Provided data:
import Literature.Analysis.FluidPDE.LeiZhang2011EnergyEstimate
import Literature.Analysis.FluidPDE.CylindricalCutoff
import HarnessLib

/-!
# Lei–Ren–Zhang 2019, §2: the energy inequality per period ((2.3)–(2.8))

Analysis/FluidPDE proofs file (theorems only, no definitions, no named facts), on the discharge
path of the named fact `Literature.Analysis.FluidPDE.leiRenZhang2019_liouville_periodic`
(Z. Lei, X. Ren, Q. S. Zhang, *On ancient periodic solutions to axially-symmetric Navier–Stokes
equations*, arXiv:1902.11229 = Math. Ann. 383 (2022), Theorem 1.1). In the proof of the local
maximum estimate (Lemma 2.1, arXiv pp. 5–6) the equation
`∂ₜΛ − ΔΛ + (2/r)∂ᵣΛ + b·∇Λ = 0` for a `z`-periodic `Λ` (period `Z₀`) vanishing on the axis, with
a `z`-periodic divergence-free drift `b = v_r e_r + v_θ e_θ + v_z e_z`, is tested against
`Λ ψ_R²` with the `z`-independent cut-off `ψ_R = φ(r)η(s)` of (2.2), all integrals being taken over
one period `D_R = {r < R} × [0, Z₀)`:

* (2.3) the energy identity; (2.4) "we use `∇·b = 0` to get
  `−∬ (b·∇)Λ² ψ_R² = ∬ v_r Λ² ∂ᵣψ_R²`" — the `v_z`-part and all boundary terms in `z` vanish by
  periodicity;
* (2.5)–(2.6) "Let `L_θ` be the angular stream function … `v_r = −∂_z L_θ = ∂_z(L_θ(r,z,t) − L_θ(r,0,t))`
  … `|L_θ(r,z,t) − L_θ(r,0,t)| ≤ sup|v_r| Z₀ ≲ 1`. Hence
  `∬ v_r Λ² ∂ᵣψ_R² = ∬ −(L_θ(r,z,t) − L_θ(r,0,t)) ∂_zΛ² ∂ᵣψ_R² ≤ C∬Λ²(∂ᵣψ_R)² + ⅛∬(∂_zΛ)²ψ_R²`";
* (2.7) the axis term `−∬ (2/r)∂ᵣΛ² ψ_R² = ∬ 2Λ² ∂ᵣψ_R²/r ≤ …` (it has a sign for radially
  non-increasing `ψ_R`, as in the tree's Lei–Zhang 2011 chain);
* (2.8) the energy inequality
  `sup_t ‖Λφ_R‖²_{L²} + ‖∇(Λψ_R)‖²_{L²L²} ≤ C (σ₁−σ₂)⁻²R⁻² ∬_{P(σ₁R)} Λ²`.

**Tree rendering.** The tree's Lei–Zhang 2011 chain proves the whole-space energy identity for
the time-integrated swirl equation with an arbitrary `C²_c` axisymmetric cut-off
(`LeiZhang2011.energy_identity`, drift with a `BMO` stream function). Here the drift is a `C¹`
divergence-free periodic field and the cut-off is `φ̃(x) = ψ(x) ω(x₂)` with `ψ` a `z`-independent
radial cut-off (`CylindricalCutoff`) and `ω = periodicWindow P` the periodic window of
`PeriodicWindowIntegral` (`Σ_k ω(z + kP)² = 1`): whole-space integrals against `ω(x₂)²` of
periodic quantities ARE integrals over one period (`integral_mul_periodicWindow_sq`), and every
term containing `(ω²)′` integrates to zero (`integral_mul_deriv_periodicWindow_sq_eq_zero`) — this
is the tree form of "the boundary terms in `z` vanish by periodicity". The angular stream function
enters through a potential `Φ(s,·) ∈ C¹`, periodic, with `∂_zΦ = ⟪b, x_h⟫ = r v_r` and
`|Φ| ≤ C_Φ r` (for the swirl setting: `Φ(x) = ∫₀^{x₂} r v_r`, `C_Φ = Z₀ sup|v_r|`), so that
`⟪b, ∇ψ²⟫ = 2ψ a ∂_zΦ` for `∇ψ = a x_h` and the `z`-integration by parts of (2.6) is the
whole-space identity `∫ ∂_z(ΦΘ) = 0`.

Contents: the transport slice identity for divergence-free `C¹` drifts
(`integral_inner_gradient_mul_deriv_comp_mul_sq_divFree`, replacing the stream-function version
of `LeiZhang2011Proofs`); the slice form of the tested equation
(`integral_deriv_comp_mul_rhs_mul_sq_eq`, (2.3) for a general convex `H`, as in the tree's
Lei–Zhang chain: `H(Λ) = Λ^{2q}` in print); the per-period estimates of the cut-off terms
((2.4)–(2.7): `abs_viscousCutoff_window_le`, `drift_window_le`); and the **energy inequality per
period in time-integrated form** (`energy_inequality_periodic`, (2.8) before Sobolev):
`η(t₂)M(t₂) + (1−2ε)∫η G ≤ ∫ (η (κ/ε)(1 + C_Φ²) P_ψ + |η′| M)` with the slab functionals
`M = ∫_{slab} H(Λ)ψ²`, `G = ∫_{slab} H″(Λ)‖∇Λ‖²ψ²`, `P_ψ = ∫_{slab} H(Λ)‖∇ψ‖²`.

## References

* Z. Lei, X. Ren, Q. S. Zhang, arXiv:1902.11229, §2, proof of Lemma 2.1, (2.3)–(2.8)
  (arXiv pp. 5–6). [LeiRenZhang2019]
* Z. Lei, Q. S. Zhang, J. Funct. Anal. 261 (2011) = arXiv:1011.5066, §2 (2.2)–(2.4) (the scheme;
  tree `LeiZhang2011Energy`, `LeiZhang2011EnergyEstimate`). [LeiZhang2011]
-/

noncomputable section

open MeasureTheory Set Function Filter Metric intervalIntegral
open _root_.Topology
open scoped InnerProductSpace RealInnerProductSpace NNReal ENNReal Laplacian

namespace Literature.Analysis.FluidPDE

What you have to do: Output, from the data above, the lines from the line with "drift with a" to the line with "periodic window of" exactly as they stand, both ends included and nothing else.

Solution for this problem:
(`LeiZhang2011.energy_identity`, drift with a `BMO` stream function). Here the drift is a `C¹`
divergence-free periodic field and the cut-off is `φ̃(x) = ψ(x) ω(x₂)` with `ψ` a `z`-independent
radial cut-off (`CylindricalCutoff`) and `ω = periodicWindow P` the periodic window of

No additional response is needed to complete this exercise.